import Summits.KontsevichZagierPeriods.KontsevichZagierPeriods.Theses.SymplecticScissors

/-!
# `RealOnePeriodRelations` (stmt-KontsevichZagierPeriods-10042), line `nash-retraction-thin-strip`:
# stub `stub_arcSymbols`, auxiliary file 5 — algebra and calculus of the Puiseux flattening

Elementary facts used by the flattening step `x = p + σ C s^q` of the piece reduction:

* `exists_flattenPoly`: for `P ∈ ℚ̄[x, y]` (real algebraic coefficients), `p, C ∈ ℚ̄ ∩ ℝ`,
  `σ = ±1`, `q ≥ 1`, the polynomial `G(s, y) = Σ_e a_e (p + σCs^q)^{e₀} y^{e₁} λ(s)^{d − e₁}`,
  `λ(s) = qC s^{q−1}`, `d = deg_y P`, has algebraic coefficients and satisfies
  `G(s, λ(s)·Y) = λ(s)^d · P(p + σCs^q, Y)` and `λ(s)·∂_yG(s, λ(s)Y) = λ(s)^d · ∂_yP(p + σCs^q, Y)`
  (all polynomial algebra is done over the subring `𝔸 = integralClosure ℚ ℝ` of real algebraic
  numbers, so that the coefficients produced are algebraic);
* `isAlgebraic_iteratedDeriv_pow_mul`: if `φ` is analytic at `0` with algebraic Taylor coefficients,
  so is `s ↦ s^N φ(s)` (Leibniz rule);
* two one-line limits at `0⁺`.

References: J. Bochnak, M. Coste, M.-F. Roy, *Real Algebraic Geometry* (1998), §8.1; folklore.
-/

noncomputable section

open scoped BigOperators Topology
open Set Filter MvPolynomial

namespace Summit.KontsevichZagierPeriods.SymplecticScissors.RealOnePeriodRelations

namespace ArcSymbols

/-! ## The `y`-derivative of a two-variable polynomial -/

/-- The `y`-derivative of `y ↦ P(s, y)` for a two-variable polynomial over a subring of `ℝ` is
`∂₁P(s, y)` (adapted from `CurvePeriodsTransfer.stub_etaleShift`, private lemma). [folklore] -/
theorem hasDerivAt_aeval_snd {A : Type*} [CommRing A] [Algebra A ℝ]
    (P : MvPolynomial (Fin 2) A) (s y : ℝ) :
    HasDerivAt (fun t => aeval ![s, t] P) (aeval ![s, y] (pderiv 1 P)) y := by
  induction P using MvPolynomial.induction_on with
  | C c => simpa [pderiv_C] using hasDerivAt_const y (algebraMap A ℝ c)
  | add p q hp hq => simpa using hp.fun_add hq
  | mul_X p i hp =>
    have h10 : pderiv 1 (X 0 : MvPolynomial (Fin 2) A) = 0 := pderiv_X_of_ne (by decide)
    revert i
    refine Fin.forall_fin_two.2 ⟨?_, ?_⟩
    · have e1 : (fun t : ℝ => aeval ![s, t] (p * X 0)) = fun t => aeval ![s, t] p * s := by
        funext t; simp
      have e2 : aeval ![s, y] (pderiv 1 (p * X 0)) = aeval ![s, y] (pderiv 1 p) * s := by
        rw [pderiv_mul, h10, mul_zero, add_zero, map_mul, aeval_X]; rfl
      rw [e1, e2]
      exact hp.mul_const s
    · have e1 : (fun t : ℝ => aeval ![s, t] (p * X 1)) = fun t => aeval ![s, t] p * t := by
        funext t; simp
      have e2 : aeval ![s, y] (pderiv 1 (p * X 1)) =
          aeval ![s, y] (pderiv 1 p) * y + aeval ![s, y] p * 1 := by
        rw [pderiv_mul, pderiv_X_self, map_add, map_mul, map_mul, map_one, aeval_X]; rfl
      rw [e1, e2]
      exact hp.fun_mul (hasDerivAt_id y)

/-! ## The flattened polynomial -/

/-- **The flattened polynomial.** For `P` with real algebraic coefficients, algebraic `p`, `C`,
`σ = ±1` and `q ≥ 1` there is `G ∈ ℚ̄[s, y]` with `G(s, λ(s)Y) = λ(s)^d P(p + σCs^q, Y)` and
`λ(s)∂_yG(s, λ(s)Y) = λ(s)^d ∂_yP(p + σCs^q, Y)`, `λ(s) = qCs^{q−1}`, for some `d`
(namely `G = Σ_e a_e (p + σCs^q)^{e₀} y^{e₁} λ^{d−e₁}`, `d = deg_y P`). [cite: BochnakCosteRoy1998, §8.1] -/
theorem exists_flattenPoly (P : MvPolynomial (Fin 2) ℝ) (hP : ∀ e, IsAlgebraic ℚ (P.coeff e))
    (p C σ : ℝ) (q : ℕ) (hp : IsAlgebraic ℚ p) (hCa : IsAlgebraic ℚ C) (hσ : σ = 1 ∨ σ = -1) :
    ∃ (G : MvPolynomial (Fin 2) ℝ) (d : ℕ), (∀ e, IsAlgebraic ℚ (G.coeff e)) ∧
      (∀ s Y : ℝ, MvPolynomial.eval ![s, (q * C * s ^ (q - 1)) * Y] G =
        (q * C * s ^ (q - 1)) ^ d * MvPolynomial.eval ![p + σ * C * s ^ q, Y] P) ∧
      (∀ s Y : ℝ, (q * C * s ^ (q - 1)) * MvPolynomial.eval ![s, (q * C * s ^ (q - 1)) * Y]
          (MvPolynomial.pderiv 1 G) =
        (q * C * s ^ (q - 1)) ^ d * MvPolynomial.eval ![p + σ * C * s ^ q, Y]
          (MvPolynomial.pderiv 1 P)) := by
  classical
  -- coefficients: the subring `𝔸` of real algebraic numbers
  have memA : ∀ x : ℝ, IsAlgebraic ℚ x → x ∈ integralClosure ℚ ℝ := fun x hx => hx.isIntegral
  have algA : ∀ x : integralClosure ℚ ℝ, IsAlgebraic ℚ (x : ℝ) := fun x =>
    isAlgebraic_iff_isIntegral.2 x.2
  obtain ⟨PA, rfl⟩ : ∃ PA : MvPolynomial (Fin 2) (integralClosure ℚ ℝ),
      map (algebraMap (integralClosure ℚ ℝ) ℝ) PA = P := by
    refine Set.mem_range.1 (mem_range_map_iff_coeffs_subset.2 fun c hc => ?_)
    obtain ⟨n, -, rfl⟩ := mem_coeffs_iff.1 hc
    exact ⟨⟨_, memA _ (hP n)⟩, rfl⟩
  have hσa : IsAlgebraic ℚ σ := by
    rcases hσ with h | h <;> rw [h]
    · exact isAlgebraic_one
    · exact isAlgebraic_one.neg
  set pA : integralClosure ℚ ℝ := ⟨p, memA _ hp⟩ with hpA
  set cA : integralClosure ℚ ℝ := ⟨σ * C, memA _ (hσa.mul hCa)⟩ with hcA
  set lA : integralClosure ℚ ℝ := ⟨q * C, memA _ ((isAlgebraic_nat q).mul hCa)⟩ with hlA
  set d : ℕ := PA.degreeOf 1 with hd
  set GA : MvPolynomial (Fin 2) (integralClosure ℚ ℝ) := ∑ e ∈ PA.support,
    MvPolynomial.C (PA.coeff e) * (MvPolynomial.C pA + MvPolynomial.C cA * X 0 ^ q) ^ (e 0) *
      X 1 ^ (e 1) * (MvPolynomial.C lA * X 0 ^ (q - 1)) ^ (d - e 1) with hGA
  -- the first identity over `𝔸`
  have hid1 : ∀ s Y : ℝ, aeval ![s, (q * C * s ^ (q - 1)) * Y] GA =
      (q * C * s ^ (q - 1)) ^ d * aeval ![p + σ * C * s ^ q, Y] PA := by
    intro s Y
    have hR : aeval ![p + σ * C * s ^ q, Y] PA = ∑ e ∈ PA.support,
        (algebraMap (integralClosure ℚ ℝ) ℝ) (PA.coeff e) * ((p + σ * C * s ^ q) ^ (e 0) * Y ^ (e 1)) := by
      rw [MvPolynomial.aeval_def, MvPolynomial.eval₂_eq']
      refine Finset.sum_congr rfl fun e _ => ?_
      rw [Fin.prod_univ_two]
      rfl
    rw [hR, hGA, map_sum, Finset.mul_sum]
    refine Finset.sum_congr rfl fun e he => ?_
    have hle : e 1 ≤ d := monomial_le_degreeOf 1 he
    simp only [map_mul, map_pow, map_add, aeval_C, aeval_X, Matrix.cons_val_zero, Matrix.cons_val_one,
      Matrix.cons_val_fin_one, Subalgebra.algebraMap_apply, hpA, hcA, hlA]
    have hpow : (q * C * s ^ (q - 1) * Y) ^ (e 1) * (q * C * s ^ (q - 1)) ^ (d - e 1) =
        (q * C * s ^ (q - 1)) ^ d * Y ^ (e 1) := by
      rw [mul_pow, mul_assoc, mul_comm (Y ^ (e 1)), ← mul_assoc, ← pow_add, Nat.add_sub_cancel' hle]
    calc ((PA.coeff e : integralClosure ℚ ℝ) : ℝ) * (p + σ * C * s ^ q) ^ (e 0) *
          (q * C * s ^ (q - 1) * Y) ^ (e 1) * (q * C * s ^ (q - 1)) ^ (d - e 1)
        = ((PA.coeff e : integralClosure ℚ ℝ) : ℝ) * (p + σ * C * s ^ q) ^ (e 0) *
          ((q * C * s ^ (q - 1) * Y) ^ (e 1) * (q * C * s ^ (q - 1)) ^ (d - e 1)) := by ring
      _ = (q * C * s ^ (q - 1)) ^ d * (((PA.coeff e : integralClosure ℚ ℝ) : ℝ) *
          ((p + σ * C * s ^ q) ^ (e 0) * Y ^ (e 1))) := by
          rw [hpow]; ring
  -- the second identity: differentiate the first in `Y`
  have hid2 : ∀ s Y : ℝ, (q * C * s ^ (q - 1)) * aeval ![s, (q * C * s ^ (q - 1)) * Y] (pderiv 1 GA) =
      (q * C * s ^ (q - 1)) ^ d * aeval ![p + σ * C * s ^ q, Y] (pderiv 1 PA) := by
    intro s Y
    have h1 : HasDerivAt (fun Y => aeval ![s, (q * C * s ^ (q - 1)) * Y] GA)
        (aeval ![s, (q * C * s ^ (q - 1)) * Y] (pderiv 1 GA) * (q * C * s ^ (q - 1))) Y := by
      have hin : HasDerivAt (fun Y => (q * C * s ^ (q - 1)) * Y) (q * C * s ^ (q - 1)) Y := by
        simpa using (hasDerivAt_id Y).const_mul (q * C * s ^ (q - 1))
      exact (hasDerivAt_aeval_snd GA s _).comp Y hin
    have h2 : HasDerivAt (fun Y => aeval ![s, (q * C * s ^ (q - 1)) * Y] GA)
        ((q * C * s ^ (q - 1)) ^ d * aeval ![p + σ * C * s ^ q, Y] (pderiv 1 PA)) Y := by
      rw [show (fun Y => aeval ![s, (q * C * s ^ (q - 1)) * Y] GA) =
          fun Y => (q * C * s ^ (q - 1)) ^ d * aeval ![p + σ * C * s ^ q, Y] PA from funext (hid1 s)]
      exact (hasDerivAt_aeval_snd PA _ Y).const_mul _
    linear_combination h1.unique h2
  refine ⟨map (algebraMap (integralClosure ℚ ℝ) ℝ) GA, d, fun e => ?_, fun s Y => ?_, fun s Y => ?_⟩
  · rw [coeff_map, Subalgebra.algebraMap_apply]; exact algA _
  · rw [eval_map, eval_map, ← aeval_def, ← aeval_def]; exact hid1 s Y
  · rw [pderiv_map, pderiv_map, eval_map, eval_map, ← aeval_def, ← aeval_def]; exact hid2 s Y

/-! ## Taylor coefficients of `s^N φ(s)` -/

/-- If `φ` is analytic at `0` with algebraic Taylor coefficients (iterated derivatives at `0`), then
so is `s ↦ s^N φ(s)` (Leibniz rule: the derivatives of `s^N` at `0` are natural numbers). [folklore] -/
theorem isAlgebraic_iteratedDeriv_pow_mul {φ : ℝ → ℝ} (hφ : AnalyticAt ℝ φ 0)
    (halg : ∀ n, IsAlgebraic ℚ (iteratedDeriv n φ 0)) (N n : ℕ) :
    IsAlgebraic ℚ (iteratedDeriv n (fun x => x ^ N * φ x) 0) := by
  have hf : ContDiffAt ℝ n (fun x : ℝ => x ^ N) 0 := (contDiff_id.pow N).contDiffAt
  have hg : ContDiffAt ℝ n φ 0 := hφ.contDiffAt.of_le le_top
  rw [iteratedDeriv_fun_mul hf hg]
  refine Finset.sum_induction _ (IsAlgebraic ℚ) (fun _ _ ha hb => ha.add hb) isAlgebraic_zero
    fun i _ => ((isAlgebraic_nat _).mul ?_).mul (halg _)
  have h : iteratedDeriv i (fun x : ℝ => x ^ N) 0 = ((if i = N then N.factorial else 0 : ℕ) : ℝ) :=
    iteratedDeriv_fun_pow_zero
  rw [h]
  exact isAlgebraic_nat _

/-! ## Two limits at `0⁺` -/

/-- A function continuous at `0` which vanishes on `(0, 1]` vanishes at `0`. [folklore] -/
theorem eq_zero_of_forall_Ioc {F : ℝ → ℝ} (hF : ContinuousAt F 0) (h : ∀ s ∈ Set.Ioc (0 : ℝ) 1, F s = 0) :
    F 0 = 0 := by
  have h1 : Tendsto F (𝓝[>] 0) (𝓝 (F 0)) := hF.tendsto.mono_left nhdsWithin_le_nhds
  have h2 : Tendsto F (𝓝[>] 0) (𝓝 0) := by
    refine tendsto_const_nhds.congr' ?_
    filter_upwards [Ioo_mem_nhdsGT zero_lt_one] with s hs
    exact (h s ⟨hs.1, hs.2.le⟩).symm
  exact tendsto_nhds_unique h1 h2

/-- `s ↦ s⁻¹` is not integrable on `(0, δ)`, `δ > 0`. [folklore] -/
theorem not_integrableOn_inv_Ioo {δ : ℝ} (hδ : 0 < δ) :
    ¬ MeasureTheory.IntegrableOn (fun s : ℝ => s⁻¹) (Set.Ioo 0 δ) := by
  intro h
  have h' : IntervalIntegrable (fun s : ℝ => s⁻¹) MeasureTheory.volume 0 δ := by
    rw [intervalIntegrable_iff_integrableOn_Ioo_of_le hδ.le]
    exact h
  rcases intervalIntegrable_inv_iff.1 h' with h0 | h0
  · exact hδ.ne h0
  · exact h0 (by simp [hδ.le])

end ArcSymbols

/-- **Registered anchor `helper_arcSymbols_5`** (`s ↦ s⁻¹` is not integrable on `(0, δ)`).
[folklore] -/
theorem helper_arcSymbols_5 : ∀ (δ : ℝ), 0 < δ → ¬ MeasureTheory.IntegrableOn (fun s : ℝ => s⁻¹) (Set.Ioo 0 δ) :=
  fun _ hδ => ArcSymbols.not_integrableOn_inv_Ioo hδ

end Summit.KontsevichZagierPeriods.SymplecticScissors.RealOnePeriodRelations

end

Exercise goal -
Please copy every line from the entries that includes the word "variable".

Expected output -
/-! ## The `y`-derivative of a two-variable polynomial -/
/-- The `y`-derivative of `y ↦ P(s, y)` for a two-variable polynomial over a subring of `ℝ` is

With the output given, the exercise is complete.